Ratios between the HOEtVal values estimated in smokers on the basis of the urinary cotinine values were 1.04 or 1.03. This increase in the estimated value was approximately 3-4%, for a constant increase of 20 ng/ml of urinary cotinine. In contrast, the ratios between the HOEtVal values estimated in nonsmokers from the next urinary cotinine values were 1.41, 1.29, 1.23, and 1.1 8. This increase in the estimated value was 41%, 29%, 23%, and 18%, respectively, for a constant increase of 20 ng/ml of urinary cotinine. The estimated HOEtVal values in nonsmokers were higher than those in smokers--for the same increase in urinary cotinine. Furthermore, the estimated urinary cotinine value in nonsmokers was higher than that estimated for smokers at a urinary cotinine level of 100 ng/ml. Apparently, HOEtVal reaches a saturation value for high exposure to tobacco smoke. This effect cannot be ascribed to the determination method, because the calibration curve extends far beyond the saturation value.

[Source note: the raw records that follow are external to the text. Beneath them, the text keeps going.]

import Literature.NumberTheory.EllipticCurves.BurungaleSkinner2023.RankOneTwistsPAdicRegulator
import HarnessLib

/-!
# Burungale–Skinner 2023 — monotonicity of "positive proportion of quadratic characters" (PROVED)

Bookkeeping for the conclusions of Thms. 2.9 / 3.2 / 3.5 of A. Burungale, C. Skinner, Proc. AMS
Ser. B 10 (2023) (tree `OddQuadraticCharPosProportion`, `EvenQuadraticCharPosProportion`,
`RankOneTwistsPAdicRegulator.lean`): a positive lower density of discriminants satisfying `P` gives
a positive lower density for every weaker property `Q` (pointwise `P d → Q d`), with the same
constant. So a consumer interested in ONE clause of `TwistConclusion` (e.g. only the non-degeneracy
of the `p`-adic height, or only `rank = ord_{s=1} L = 1`) reads it off Thm. 2.9 by name
(`thm29_posProportion_padicHeightNondegenerate`, `thm29_posProportion_rank_eq_one`). Theorems only.

References: [BurungaleSkinner2023] Thm. 2.9 (p. 21), Thms. 3.2, 3.5 (pp. 25, 27).
-/

noncomputable section

open scoped Classical

open Filter WeierstrassCurve Literature.NumberTheory.EllipticCurves
  Literature.NumberTheory.EllipticCurves.Rank1Residual

namespace Literature.NumberTheory.EllipticCurves.BurungaleSkinner2023

/-! ### Monotonicity of the counting predicates -/

/-- Counting sets of integers in a ball are finite. [folklore] -/
private theorem finite_setOf_natAbs_le (X : ℕ) (R : ℤ → Prop) :
    {d : ℤ | R d ∧ d.natAbs ≤ X}.Finite := by
  refine (Set.finite_Icc (-(X : ℤ)) X).subset ?_
  intro d hd
  simp only [Set.mem_setOf_eq] at hd
  simp only [Set.mem_Icc]
  omega

/-- **Monotonicity of "positive proportion of odd quadratic characters".** If `P d → Q d` for every
`d`, a positive lower density for `P` is one for `Q` (same constant; the numerator only grows).
[cite: BurungaleSkinner2023, Thm. 2.9 (p. 21)] -/
theorem OddQuadraticCharPosProportion.mono {P Q : ℤ → Prop} (hPQ : ∀ d, P d → Q d)
    (h : OddQuadraticCharPosProportion P) : OddQuadraticCharPosProportion Q := by
  obtain ⟨c, hc, hev⟩ := h
  refine ⟨c, hc, hev.mono fun X hX => hX.trans ?_⟩
  have hfin : {d : ℤ | IsOddQuadraticCharDiscr d ∧ d.natAbs ≤ X ∧ Q d}.Finite := by
    refine (finite_setOf_natAbs_le X IsOddQuadraticCharDiscr).subset ?_
    intro d hd
    exact ⟨hd.1, hd.2.1⟩
  have hsub : {d : ℤ | IsOddQuadraticCharDiscr d ∧ d.natAbs ≤ X ∧ P d} ⊆
      {d : ℤ | IsOddQuadraticCharDiscr d ∧ d.natAbs ≤ X ∧ Q d} :=
    fun d hd => ⟨hd.1, hd.2.1, hPQ d hd.2.2⟩
  exact_mod_cast Nat.card_mono hfin hsub

/-- **Monotonicity of "positive proportion of even quadratic characters".**
[cite: BurungaleSkinner2023, Thm. 3.5 (p. 27)] -/
theorem EvenQuadraticCharPosProportion.mono {P Q : ℤ → Prop} (hPQ : ∀ d, P d → Q d)
    (h : EvenQuadraticCharPosProportion P) : EvenQuadraticCharPosProportion Q := by
  obtain ⟨c, hc, hev⟩ := h
  refine ⟨c, hc, hev.mono fun X hX => hX.trans ?_⟩
  have hfin : {d : ℤ | IsEvenQuadraticCharDiscr d ∧ d.natAbs ≤ X ∧ Q d}.Finite := by
    refine (finite_setOf_natAbs_le X IsEvenQuadraticCharDiscr).subset ?_
    intro d hd
    exact ⟨hd.1, hd.2.1⟩
  have hsub : {d : ℤ | IsEvenQuadraticCharDiscr d ∧ d.natAbs ≤ X ∧ P d} ⊆
      {d : ℤ | IsEvenQuadraticCharDiscr d ∧ d.natAbs ≤ X ∧ Q d} :=
    fun d hd => ⟨hd.1, hd.2.1, hPQ d hd.2.2⟩
  exact_mod_cast Nat.card_mono hfin hsub

/-! ### Thm. 2.9 read clause by clause -/

/-- **Thm. 2.9, non-degeneracy clause alone:** under the hypotheses of Thm. 2.9, for a positive
proportion of discriminants `d` of imaginary quadratic fields, the `3`-adic height pairing on EVERY
globally minimal model of the twist `E^{(d)}` is non-degenerate (`PAdicHeightNondegenerate`).
From the named fact by monotonicity. [cite: BurungaleSkinner2023, Thm. 2.9 (p. 21, second bullet)] -/
theorem thm29_posProportion_padicHeightNondegenerate
    (h : thm29_posProportion_twists_rankOne_nondegenerate)
    (W : WeierstrassCurve ℚ) [W.IsElliptic] [W.IsGloballyMinimal]
    (Φ : AddSubgroup (geomTorsion W (3 : ℤ))) (ℓ₀ : ℕ) [Fact ℓ₀.Prime]
    (hN : ¬ 3 ∣ W.conductorNorm ℤ) (hΦ : IsRationalLine W 3 Φ)
    (hpar : (LineEven W 3 Φ ∧ LineUnramifiedAt W 3 Φ) ∨ (LineOdd W 3 Φ ∧ ¬ LineUnramifiedAt W 3 Φ))
    (hℓ₀ : ℓ₀ ∣ W.conductorNorm ℤ) (hr : numPrimesAbove 3 ℓ₀ = 1) (hA : Addv W ℓ₀ → ℓ₀ % 3 = 2) :
    OddQuadraticCharPosProportion fun d ↦
      ∀ (W' : WeierstrassCurve ℚ) [W'.IsElliptic] [W'.IsGloballyMinimal] (C : VariableChange ℚ),
        C • W.quadraticTwist (d : ℚ) = W' → PAdicHeightNondegenerate W' 3 :=
  OddQuadraticCharPosProportion.mono (fun _ hd W' _ _ C hC => (hd.2.2 W' C hC).2)
    (h W Φ ℓ₀ hN hΦ hpar hℓ₀ hr hA)

/-- **Thm. 2.9, rank clause alone:** for a positive proportion of `d`, `rank E^{(d)}(ℚ) =
ord_{s=1} L(E^{(d)}, s) = 1`. [cite: BurungaleSkinner2023, Thm. 2.9 (p. 21, first bullet)] -/
theorem thm29_posProportion_rank_eq_one (h : thm29_posProportion_twists_rankOne_nondegenerate)
    (W : WeierstrassCurve ℚ) [W.IsElliptic] [W.IsGloballyMinimal]
    (Φ : AddSubgroup (geomTorsion W (3 : ℤ))) (ℓ₀ : ℕ) [Fact ℓ₀.Prime]
    (hN : ¬ 3 ∣ W.conductorNorm ℤ) (hΦ : IsRationalLine W 3 Φ)
    (hpar : (LineEven W 3 Φ ∧ LineUnramifiedAt W 3 Φ) ∨ (LineOdd W 3 Φ ∧ ¬ LineUnramifiedAt W 3 Φ))
    (hℓ₀ : ℓ₀ ∣ W.conductorNorm ℤ) (hr : numPrimesAbove 3 ℓ₀ = 1) (hA : Addv W ℓ₀ → ℓ₀ % 3 = 2) :
    OddQuadraticCharPosProportion fun d ↦
      (W.quadraticTwist (d : ℚ)).mordellWeilRank = 1 ∧ (W.quadraticTwist (d : ℚ)).analyticRank = 1 :=
  OddQuadraticCharPosProportion.mono (fun _ hd => ⟨hd.1, hd.2.1⟩) (h W Φ ℓ₀ hN hΦ hpar hℓ₀ hr hA)

end Literature.NumberTheory.EllipticCurves.BurungaleSkinner2023

end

Table 4 shows the single Pearson's correlations measured between the number of cigarettes per day vs. cotinine vs. HOEtVal. These relationships were significant for active smokers, but not for passive smokers.
Figure 4 reports the means and 95% confidence intervals of HOEtVal in the 3 study groups, together with results of analysis of variance (ANOVA). The general model exhibited a high significance (p = .0001), confirming the nonhomogeneous distribution of the 3 groups of concentrations. Taking nonsmokers as the reference category, the entire distribution difference evidenced in the model can be ascribed to the group of active smokers. An analogous ANOVA test was performed for urinary cotinine. In this case as well, the general model proved highly significant ([F.sub.2, 357] = 98.32; p = .0001; [r.sup.2] = .355), and the difference was entirely ascribed to the group of active smokers.
[FIGURE 4 OMITTED]
The results relative to both HOEtVal and urinary cotinine in adults did not distinguish between passive smokers and nonsmokers, nor could we determine differences within the group of passive smokers (Fig. 4). Nevertheless, several researchers have demonstrated that cotinine can discriminate among passive smokers with high sensitivity. In a previous study, we demonstrated that the concentration of urinary cotinine determined for a large group of adolescents correlated linearly with the passive exposure to tobacco smoke declared in a questionnaire. (17) Perhaps the correlation observed between urinary cotinine and passive smoking in adolescents, but not in adults, reflected the simpler lifestyle of young nonsmokers (14 yr of age), who are exposed almost exclusively to the tobacco smoke of their cohabitants. In contrast, the complex and variable lifestyle of the adult population increases the chance of unaware passive exposure to tobacco smoke. Consequently, several subjects included in the nonsmokers group of this study were likely to be unaware passive smokers. Thus, a bias may have arisen from subjective declarations, whose main effects consist in enlarging the distribution of cotinine values for the group of nonsmokers, resulting in the absence of correlation observed in Table 4. The same bias justifies the lack of difference in HOEtVal levels between passive smokers and nonsmokers.
A multivariate analysis was conducted with HOEtVal as the dependent variable, and several grouping parameters (from the questionnaires) were independent variables. The results, shown in Table 5, confirm the conclusions obtained by univariate analysis: only gender and active exposure to tobacco smoke have a direct influence on the formation of HOEtVal.
Conclusions
N-(2-hydroxyethyl)valine and cotinine represent 2 important biomarkers whose correlation may correlate exposure to tobacco smoke with the risk of tumor onset in the following ways: (a) recent tobacco smoke exposure is detected with high sensitivity and specificity by urinary cotinine (half-life = 20 hr), making it an internal dose marker; and (b) early biological effects are detected by the level of HOEtVal, a molecular adduct of EtO to hemoglobin, representing a longer "expositive history" (half-life = 60 days).
The positive correlation between urinary cotinine and HOEtVal ([r.sup.2] = .3893) can be reasonably extrapolated to the corresponding DNA adduct. Thus, each of these parameters may signal the occurrence of some early stages of the carcinogenic mechanisms related to active exposure to tobacco smoke. In fact, the level of HOEtVal correlates linearly with its alkylating activity in DNA. In particular, Farmer calculated that 10 pmol of HOEtVal/gm of globin corresponds to 0.33 pmol of adduct/gm of DNA. (19) Thus, it follows that the determinations of cotinine and HOEtVal could find practical application in estimating the risk of cancer related to tobacco smoking.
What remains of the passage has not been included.